The money doesn’t go far, especially for big families, which are common in Belágua. Alvis finds that after buying rice (2.2 reais a kilogramme), black beans (5.4 reais a kg), tapioca (5 reais a kg) and farinha (3.5 reais a kg), she has little left for nappies and toothpaste. The bolsa income usually lasts no more than a week. For the remainder of the month, the family often has just one meal a day, either eating what the chickens lay or using any income Alvis’s husband can find on the rare occasions he can labour in the fields or on a construction site.
“There are no jobs here,” shrugs Alvis. “The only income in this town is bolsa familia.”

Former Brazilian president Luiz Inácio Lula da Silva speaks at an October ceremony marking the 10th anniversary of bolsa familia. Photograph: Ueslei Marcelino/Reuters
This is one the main criticisms of bolsa familia – that it does little to address inequality because it keeps the poor just above a subsistence level, without the means to move up the social ladder. But there is an element of the programme that makes it a long-term investment in the future.
Bolsa familia is used as an enforcement method for public health and education goals. Parents who fail to have their children vaccinated or send them to school are penalised with reduced payments. In Belágua, this is a real threat, according to local teacher Rosimat dos Santos Souza.
“When I started teaching 10 years ago, I’d say that no more than 40% of children went to school, but now it is more than 70%. When kids are truant now, I go to see their parents and I tell them they might lose their bolsa familia. They’re really afraid of that, so it works,” says Souza.
Nationwide, the government says children are about 10% more likely to go to school if their parents receive bolsa familia, while mothers are 25% more likely to sign up for health checks.
The biggest gains have been in what were traditionally the poorest areas. For the first time in Brazil’s history, the graduation rates from schools in the north and north-east are higher than the national average, according to the social development minister.
“Bolsa familia is a platform not just to alleviate poverty, but to get more kids into school and improve public health,” Campello said. “The income is an incentive that we can use to solve other social programmes. Once people are in our database, we can offer them other benefits and target programmes at them. In this way, bolsa familia is an instrument for wider programmes. It’s a platform.”
As an example, she says president Dilma Rousseff is now trying to introduce all-day schools, instead of the half-day that is the norm.

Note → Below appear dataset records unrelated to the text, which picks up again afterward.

import Summits.ResolutionOfSingularities.ResolutionOfSingularities.Theorems.PurelyInseparableDim4ResConeBInfFrames
import Summits.ResolutionOfSingularities.ResolutionOfSingularities.Theorems.PurelyInseparableDim4ResConeNear
import Summits.ResolutionOfSingularities.ResolutionOfSingularities.Theorems.PurelyInseparableDim4PhiLineKeepRechoice
import Summits.ResolutionOfSingularities.ResolutionOfSingularities.Theorems.PurelyInseparableDim4PhiLineUFreePart
import Summits.ResolutionOfSingularities.ResolutionOfSingularities.Theorems.PurelyInseparableDim4PhiLineLabelVertex
import Summits.ResolutionOfSingularities.ResolutionOfSingularities.Theorems.PurelyInseparableDim4PhiLineDepartureLabel
import Summits.ResolutionOfSingularities.ResolutionOfSingularities.Theorems.PurelyInseparableDim4PhiLineLabelTransport
import HarnessLib
import HarnessLib.Audit.Tags

/-!
# (5,3) B∞ assembly, STUB K: the KEEP step of the carried label — `RunInv` passes to the child with the same critical letter
# and `βs` STRICTLY smaller (cell `res-dim4-pi`, K2(p) lane, slice C (5,3) TAIL-B)

[OURS · counted 0 · cell `res-dim4-pi` · K2(p) lane (holder res-dim4-p-12 g4, «STUB K `stub_keep` is yours after R2» 2026-08-29 06:02Z;
skeleton `BInf-ASSEMBLY-SKELETON.lean` b10e0a76a4b9b1eb, stub stated here with `frameOf`/`resIdeal`/`EntryInv`/`RunInv` UNFOLDED, so the
skeleton's `sorry` closes by `exact`) · seat res-dim4-p-7 g4.]  Nothing here proves K2(5), the β_h line or resolution of singularities in
dimension ≥ 4 / characteristic `p`.  AI kernel work, weaker than expert review.

At a P-state `c k` (`|r_k| = 3`, heavy letter `h` with `r_k h = 2`) of a B∞ tail with shade 3 and `e_G = 2`, carrying a run frame `L`
(left inverse `M`, `u₁ = e_h`, y-rows in `(resVertex)^⊥`, label polygon `pts ≠ ∅`, `3! < δs`, `0 < αs < 3!` for `(G_k)`), the child
`c (k+1)` carries a run frame `L′` with **`βs′ < βs`**.  Composition (each piece a tree theorem, cited by seat):
1. res-dim4-p-1/p-12's `ResCone.bInf_pattern` (P-step: chart letter `m = j k ≠ h`, `b k h = 0`, `r_{k+1} h = 2`) and res-dim4-p-9 g4's
   `bInf_factorisation` / `bInf_step_factorisation` (`F_k = x^{r_k} G_k`, `ord G_k = 3`, the step factorisation IV wants);
2. `ResCone.direction_mem_resVertex_of_shade_eq` (the step direction lies in `resVertex`, so the y-rows kill it) and this seat's R2
   `PhiLine.exists_keep_rechoice` (re-choose `u₂ := x_m`, same `pts ≠ ∅, αs, βs, δs`);
3. res-dim4-p-11 g4's XIV `PhiLine.exists_label_of_yRows_annihilate` (departure label `G_k = Ψ(y) + Q`), VII
   `chartTransform_translate_label`, II `step_F_eq_monomial_mul_residual` (child residual `G_{k+1} = ε·(Ψ(y′) + x_m Q′) + R`);
4. res-dim4-p-11 g4's IV **`PhiLine.betaS_step_lt_of_keep`** in the arrival frame (p-9's `arrival_left_inverse`): `pts′ ≠ ∅`, `αs′ = αs`,
   **`βs′ < βs`**;
5. res-dim4-p-11 g4's X `PhiLine.exists_label_readaptation_of_step` (re-adapt the y-rows along `u₁`: `3! < δs″`, `αs″ = αs′`, `βs″ = βs′`,
   `hT` by XI `two_le_finrank_additiveSubspace_of_resVertex`) and XIII `PhiLine.yRows_annihilate_of_label` (the new y-rows lie in
   `(resVertex_{k+1})^⊥`).
[cite: CossartJannsenSaito2020, Lemma 12.1 (2), Lemma 13.6, Thm. 8.16] [cite: CossartPiltant2008, Lemma 4.5 (2), Prop. 4.2]
bears_on: LADDER-RESOLUTION:D157-DOOR2 (res-dim4-pi · K2(p) · slice C (5,3) TAIL-B · STUB K).  Supports stmt-ResolutionOfSingularities-16155
(helper).
-/

set_option linter.dupNamespace false

noncomputable section

namespace Summit.ResolutionOfSingularities.ResolutionOfSingularities.Theorems.PIDim4

namespace ResCone

open MvPolynomial Finset IsLocalRing
open Literature.AlgebraicGeometry.Resolution
open Literature.AlgebraicGeometry.Resolution.CentreBlowup
open Literature.AlgebraicGeometry.Resolution.Hauser2010
open Literature.AlgebraicGeometry.Resolution.HauserPerlega2019
open Literature.AlgebraicGeometry.Resolution.WeightedOrder
open PointBlowup (additiveSubspace direction)

variable {K : Type} [Field K]

/-- A two-sided matrix inverse from a left inverse of a `Fin (2+2) × Fin 4` frame. [folklore] -/
theorem matrix_inverses_of_leftInverse {L : Fin (2 + 2) → Fin 4 → K} {M : Fin 4 → Fin (2 + 2) → K}
    (hM : ∀ t u, ∑ i, M t i * L i u = if t = u then 1 else 0) :
    (Matrix.of fun (i : Fin 4) (t : Fin 4) => L i t) * (Matrix.of fun (t : Fin 4) (i : Fin 4) => M t i) = 1 ∧
      (Matrix.of fun (t : Fin 4) (i : Fin 4) => M t i) * (Matrix.of fun (i : Fin 4) (t : Fin 4) => L i t) = 1 := by
  have hBA : (Matrix.of fun (t : Fin 4) (i : Fin 4) => M t i) * (Matrix.of fun (i : Fin 4) (t : Fin 4) => L i t) = 1 := by
    ext t u
    rw [Matrix.mul_apply, Matrix.one_apply]
    exact hM t u
  exact ⟨mul_eq_one_comm.mp hBA, hBA⟩

variable [CharP K 5] [DecidableEq K]

/-- **STUB K of the (5,3) B∞ assembly (KEEP step of the carried label)** — the skeleton's `stub_keep` with `frameOf`, `resIdeal`,
`EntryInv`, `RunInv` unfolded.  See the module docstring for the composition.
[cite: CossartJannsenSaito2020, Lemma 12.1 (2), Lemma 13.6] [cite: CossartPiltant2008, Lemma 4.5 (2)] -/
theorem stub_keep {c : ℕ → State K} {j : ℕ → Fin 4} {b : ℕ → Fin 4 → K}
    (hc : ∀ k, IsIsolated 5 (c k).F ∧ Step0 5 (c k) (c (k + 1))) (hw : FreeTail.IsWitnessedChain 5 c j b)
    (hr0 : ∀ e ∈ (c 0).F.support, (c 0).r ≤ e) (hfloor : ∀ k, ordZero (c k).F ≠ 5) {k₀ : ℕ}
    (hshade : ∀ k, k₀ ≤ k → (c k).shade = ((3 : ℕ) : ℕ∞))
    (he : ∀ k, k₀ ≤ k → Module.finrank K (resVertex (c k)) = 2)
    {k : ℕ} (hk : k₀ ≤ k) (h3 : (c k).r.degree = 3) {h : Fin 4} {L : Fin (2 + 2) → Fin 4 → K}
    {M : Fin 4 → Fin (2 + 2) → K}
    (hinv : ((∀ t u, ∑ i, M t i * L i u = if t = u then 1 else 0) ∧ L (u1 2) = Pi.single h 1 ∧
        (∀ i, i ≠ u1 2 → i ≠ u2 2 → ∀ w ∈ resVertex (c k), ∑ t, L i t * w t = 0) ∧ (c k).r h = 2 ∧
        (pts (fun i => algebraMap (MvPolynomial (Fin 4) K) (OriginLocalization K 4) (∑ t, C (L i t) * X t))
          (Ideal.span {algebraMap (MvPolynomial (Fin 4) K) (OriginLocalization K 4)
            ((c k).F.divMonomial (c k).r)}) 3).Nonempty ∧
        Nat.factorial 3 < deltaS (fun i => algebraMap (MvPolynomial (Fin 4) K) (OriginLocalization K 4)
          (∑ t, C (L i t) * X t)) (Ideal.span {algebraMap (MvPolynomial (Fin 4) K) (OriginLocalization K 4)
            ((c k).F.divMonomial (c k).r)}) 3 ∧
        alphaS (fun i => algebraMap (MvPolynomial (Fin 4) K) (OriginLocalization K 4) (∑ t, C (L i t) * X t))
          (Ideal.span {algebraMap (MvPolynomial (Fin 4) K) (OriginLocalization K 4)
            ((c k).F.divMonomial (c k).r)}) 3 < Nat.factorial 3) ∧
      0 < alphaS (fun i => algebraMap (MvPolynomial (Fin 4) K) (OriginLocalization K 4) (∑ t, C (L i t) * X t))
          (Ideal.span {algebraMap (MvPolynomial (Fin 4) K) (OriginLocalization K 4)
            ((c k).F.divMonomial (c k).r)}) 3) :
    ∃ (L' : Fin (2 + 2) → Fin 4 → K) (M' : Fin 4 → Fin (2 + 2) → K),
      (((∀ t u, ∑ i, M' t i * L' i u = if t = u then 1 else 0) ∧ L' (u1 2) = Pi.single h 1 ∧
          (∀ i, i ≠ u1 2 → i ≠ u2 2 → ∀ w ∈ resVertex (c (k + 1)), ∑ t, L' i t * w t = 0) ∧ (c (k + 1)).r h = 2 ∧
          (pts (fun i => algebraMap (MvPolynomial (Fin 4) K) (OriginLocalization K 4) (∑ t, C (L' i t) * X t))
            (Ideal.span {algebraMap (MvPolynomial (Fin 4) K) (OriginLocalization K 4)
              ((c (k + 1)).F.divMonomial (c (k + 1)).r)}) 3).Nonempty ∧
          Nat.factorial 3 < deltaS (fun i => algebraMap (MvPolynomial (Fin 4) K) (OriginLocalization K 4)
            (∑ t, C (L' i t) * X t)) (Ideal.span {algebraMap (MvPolynomial (Fin 4) K) (OriginLocalization K 4)
              ((c (k + 1)).F.divMonomial (c (k + 1)).r)}) 3 ∧
          alphaS (fun i => algebraMap (MvPolynomial (Fin 4) K) (OriginLocalization K 4) (∑ t, C (L' i t) * X t))
            (Ideal.span {algebraMap (MvPolynomial (Fin 4) K) (OriginLocalization K 4)
              ((c (k + 1)).F.divMonomial (c (k + 1)).r)}) 3 < Nat.factorial 3) ∧
        0 < alphaS (fun i => algebraMap (MvPolynomial (Fin 4) K) (OriginLocalization K 4) (∑ t, C (L' i t) * X t))
            (Ideal.span {algebraMap (MvPolynomial (Fin 4) K) (OriginLocalization K 4)
              ((c (k + 1)).F.divMonomial (c (k + 1)).r)}) 3) ∧
      betaS (fun i => algebraMap (MvPolynomial (Fin 4) K) (OriginLocalization K 4) (∑ t, C (L' i t) * X t))
          (Ideal.span {algebraMap (MvPolynomial (Fin 4) K) (OriginLocalization K 4)
            ((c (k + 1)).F.divMonomial (c (k + 1)).r)}) 3 <
        betaS (fun i => algebraMap (MvPolynomial (Fin 4) K) (OriginLocalization K 4) (∑ t, C (L i t) * X t))
          (Ideal.span {algebraMap (MvPolynomial (Fin 4) K) (OriginLocalization K 4)
            ((c k).F.divMonomial (c k).r)}) 3 := by
  obtain ⟨⟨hM, hLu1, hy, hrh, hne, hδ, hα1⟩, hα0⟩ := hinv
  -- abbreviations
  set alg := algebraMap (MvPolynomial (Fin 4) K) (OriginLocalization K 4) with halg
  set G := (c k).F.divMonomial (c k).r with hGdef
  set G' := (c (k + 1)).F.divMonomial (c (k + 1)).r with hG'def
  -- 1. the B∞ tail facts at `k` and `k + 1`
  obtain ⟨hF, hd, hp, hsupp⟩ := bInf_factorisation hc hw hr0 hfloor hshade hk
  have hk1 : k₀ ≤ k + 1 := hk.trans (Nat.le_succ k)
  obtain ⟨hF₁, hd₁, -, -⟩ := bInf_factorisation hc hw hr0 hfloor hshade hk1
  obtain ⟨hjh, hbh, hr₁h, -⟩ := (bInf_pattern hc hw hr0 hfloor hshade hk hrh).1 h3
  obtain ⟨hF', hd'⟩ := bInf_step_factorisation hc hw hr0 hfloor hshade hk
  have hbm : b k (j k) = 0 := (hw k).2.1
  have hck1 : c (k + 1) = CentreBlowup.step 5 Finset.univ (j k) (b k) (c k) := (hw k).2.2.2.2
  have hhm : h ≠ j k := fun h' => hjh h'.symm
  have hdG : ((3 : ℕ) : ℕ∞) ≤ ordZero G := hd.symm.le
  have hJμ : Ideal.span {alg G} ≤ maximalIdeal (OriginLocalization K 4) ^ 3 :=
    PhiLine.span_singleton_algebraMap_le_maximalIdeal_pow hdG
  -- 2. the step direction lies in `resVertex (c k)`, so the y-rows kill it
  have ho : ordZero (c k).F = ((6 : ℕ) : ℕ∞) := by
    rw [hF, PhiLine.ordZero_monomial_one_mul, hd, h3]; rfl
  have hshade_eq : (CentreBlowup.step 5 Finset.univ (j k) (b k) (c k)).shade = (c k).shade := by
    rw [← hck1, hshade (k + 1) hk1, hshade k hk]
  have hdir : direction (j k) (b k) ∈ resVertex (c k) :=
    direction_mem_resVertex_of_shade_eq (q := 5) (j k) hbm ho hsupp (by norm_num) (by norm_num) hshade_eq
  have hrows : ∀ i, i ≠ u1 2 → i ≠ u2 2 → ∑ t, L i t * Function.update (b k) (j k) 1 t = 0 :=
    fun i hi1 hi2 => hy i hi1 hi2 _ hdir
  -- R2: re-choose `u₂ := x_{j k}`
  obtain ⟨Lr, Mr, hMr, hLru1, hLru2, hLri, hnear, hner, hαr, hβr, hδr⟩ :=
    PhiLine.exists_keep_rechoice L M hM hLu1 (dir := Function.update (b k) (j k) 1) (Function.update_self _ _ _)
      (by rw [Function.update_of_ne hhm, hbh]) hrows hJμ hne hα0
  -- the y-rows of the re-chosen frame still lie in `(resVertex (c k))^⊥`
  have hyr : ∀ i, i ≠ u1 2 → i ≠ u2 2 → ∀ w ∈ resVertex (c k), ∑ t, Lr i t * w t = 0 := by
    intro i hi1 hi2 w hw'
    rw [hLri i hi2]
    exact hy i hi1 hi2 w hw'
  obtain ⟨hArBr, hBrAr⟩ := matrix_inverses_of_leftInverse hMr
  -- 3. the departure label `G = Ψ(y) + Q` (res-dim4-p-11 g4's XIV)
  obtain ⟨Ψ, hΨ, hΨA, Q, hQ, hGΨ⟩ := PhiLine.exists_label_of_yRows_annihilate 5 (d := 3) (by norm_num) hF hd hArBr hBrAr
    (he k hk) (fun i hi1 hi2 w hw' => by simpa only [Matrix.of_apply] using hyr i hi1 hi2 w hw')
  -- the weak transform read in the arrival y-rows (res-dim4-p-11 g4's VII)
  obtain ⟨Q', hH₀⟩ := PhiLine.chartTransform_translate_label (j := j k) hbm (fun i : Fin 2 => Lr (Fin.castAdd 2 i))
    (fun i => hnear _ (castAdd_ne_u2 i)) hΨ hQ (G := G) (by simpa only [Matrix.of_apply] using hGΨ) hdG
  -- the child residual `G' = ε · H₀ + R` (res-dim4-p-11 g4's II + p-9's step factorisation)
  obtain ⟨R, hstep, hRmem⟩ := PhiLine.step_F_eq_monomial_mul_residual (p := 5) (d := 3) hF hdG hp (j k) hbm
  rw [hF', monomial_one_mul_cancel_left_iff] at hstep
  have hr'h : (((c k).r.filter fun i => b k i = 0).update (j k) ((c k).r.degree + 3 - 5)) h = 2 := by
    rw [Finsupp.coe_update, Function.update_of_ne hhm, Finsupp.filter_apply_pos (fun i => b k i = 0) (c k).r hbh, hrh]
  have hR : R ∈ Ideal.span {(X h : MvPolynomial (Fin 4) K) ^ 3} := by
    have := hRmem h (by rw [hr'h]; decide)
    rwa [hr'h] at this
  have hε := PhiLine.constantCoeff_prod_ne_zero (b k) (fun i => (c k).r i)
  -- 4. the arrival frame and the KEEP law (res-dim4-p-11 g4's IV, p-9's `arrival_left_inverse`)
  set La : Fin (2 + 2) → Fin 4 → K :=
    Function.update (fun i => Function.update (Lr i) (j k) 0) (u2 2) (Pi.single (j k) 1) with hLa
  have hLau2 : La (u2 2) = Pi.single (j k) 1 := by rw [hLa, Function.update_self]
  have hLai : ∀ i, i ≠ u2 2 → La i = Function.update (Lr i) (j k) 0 := fun i hi => by
    rw [hLa, Function.update_of_ne hi]
  have hMa := arrival_left_inverse hMr (piv := u2 2) hLru2 hLau2 hLai
  obtain ⟨hnea, hαa, hβa⟩ := PhiLine.betaS_step_lt_of_keep (p := 5) (d := 3) hF hd (by norm_num) (by norm_num) hp hhm
    (by rw [hrh]) hbm hbh Lr La Mr _ hMr hMa hLru1 hLru2 hnear hLau2 hLai hner (by rw [hδr]; exact hδ)
    (by rw [hαr]; exact hα1) hF' hd'
  -- 5. the arrival frame is again a label after re-adapting its y-rows along `u₁` (res-dim4-p-11 g4's X) …
  obtain ⟨hAB, hBA⟩ := matrix_inverses_of_leftInverse hMa
  have hT := PhiLine.two_le_finrank_additiveSubspace_of_resVertex hF₁ hd₁ (he (k + 1) hk1)
  have hrowsA : (fun i : Fin 2 => ∑ t, C ((Matrix.of fun (i : Fin 4) (t : Fin 4) => La i t) (Fin.castAdd 2 i) t) * X t) =
      fun i : Fin 2 => ∑ t, C (Function.update (Lr (Fin.castAdd 2 i)) (j k) 0 t) * X t := by
    funext i
    simp only [Matrix.of_apply, hLai _ (castAdd_ne_u2 i)]
  have hH₀A : PointBlowup.translate (b k) (CentreBlowup.chartTransform 3 Finset.univ (j k) G) =
      aeval (fun i : Fin 2 => ∑ t, C ((Matrix.of fun (i : Fin 4) (t : Fin 4) => La i t) (Fin.castAdd 2 i) t) * X t) Ψ +
        X (j k) * Q' := by
    rw [hrowsA]; exact hH₀
  have hAu2 : (Matrix.of fun (i : Fin 4) (t : Fin 4) => La i t) (u2 2) = Pi.single (j k) 1 := by
    funext t; rw [Matrix.of_apply, hLau2]
  have hLau1 : La (u1 2) = Pi.single h 1 := by
    rw [hLai _ u1_ne_u2, hLru1, PhiLine.update_single_of_ne hhm]
  have hAu1 : (Matrix.of fun (i : Fin 4) (t : Fin 4) => La i t) (u1 2) = Pi.single h 1 := by
    funext t; rw [Matrix.of_apply, hLau1]
  obtain ⟨lam, A', B', hA'B', hB'A', -, hA'u1, -, hne'', hδ'', hα'', hβ''⟩ :=
    PhiLine.exists_label_readaptation_of_step 5 (d := 3) (by norm_num) hAB hBA (u := u2 2)
      (Finset.mem_insert_of_mem (Finset.mem_singleton_self _)) hAu2 hAu1 (e := 3) (by norm_num) le_rfl hstep hd' hε hR
      hH₀A hΨ hΨA hT hnea (by simp only [Matrix.of_apply]; rw [hαa, hαr]; exact hα0)
      (by simp only [Matrix.of_apply]; rw [hαa, hαr]; exact hα1)
  simp only [Matrix.of_apply] at hα'' hβ''
  -- … and its y-rows lie in `(resVertex (c (k+1)))^⊥` (res-dim4-p-11 g4's XIII)
  have hy'' := PhiLine.yRows_annihilate_of_label 5 (d := 3) (by norm_num) hF₁ hd₁ hA'B' hB'A' (he (k + 1) hk1) hδ''
  refine ⟨A', B', ⟨⟨fun t u => ?_, ?_, fun i hi1 hi2 w hw' => hy'' i hi1 hi2 w hw', hr₁h, hne'', hδ'', ?_⟩, ?_⟩, ?_⟩
  · have h1 := congrFun (congrFun hB'A' t) u
    rw [Matrix.mul_apply, Matrix.one_apply] at h1
    exact h1
  · rw [hA'u1, hAu1]
  · rw [hα'', hαa, hαr]; exact hα1
  · rw [hα'', hαa, hαr]; exact hα0
  · rw [hβ'', ← hβr]; exact hβa

end ResCone

end Summit.ResolutionOfSingularities.ResolutionOfSingularities.Theorems.PIDim4

end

This is a vast and expensive programme that is aimed first at the poorest communities, which have the greatest need for extra education and school meals. The bolsa familia database has helped the government to identify such neighbourhoods. Of the first 40,000 students to attend all-day public schools, more than 75% are from families that receive bolsa familia.
There have been other gains since the programme started – albeit on a less impressive scale – in child malnutrition and infant mortality. These have raised the human development index of Maranhão state, which has long had the highest illiteracy rate in Brazil.
While the bolsa familia is unlikely to lift adults out of poverty, the hope is that it will create the health and education conditions for the next generation to think beyond the next meal of farinha.
“There has never been a social programme of this size and significance in Brazil before,” said Maria Ozaniro da Silva of the Federal University of Maranhão. “Bolsa familia is bringing the biggest benefits to children. In the future, their lives will be better than that of their mothers or fathers.”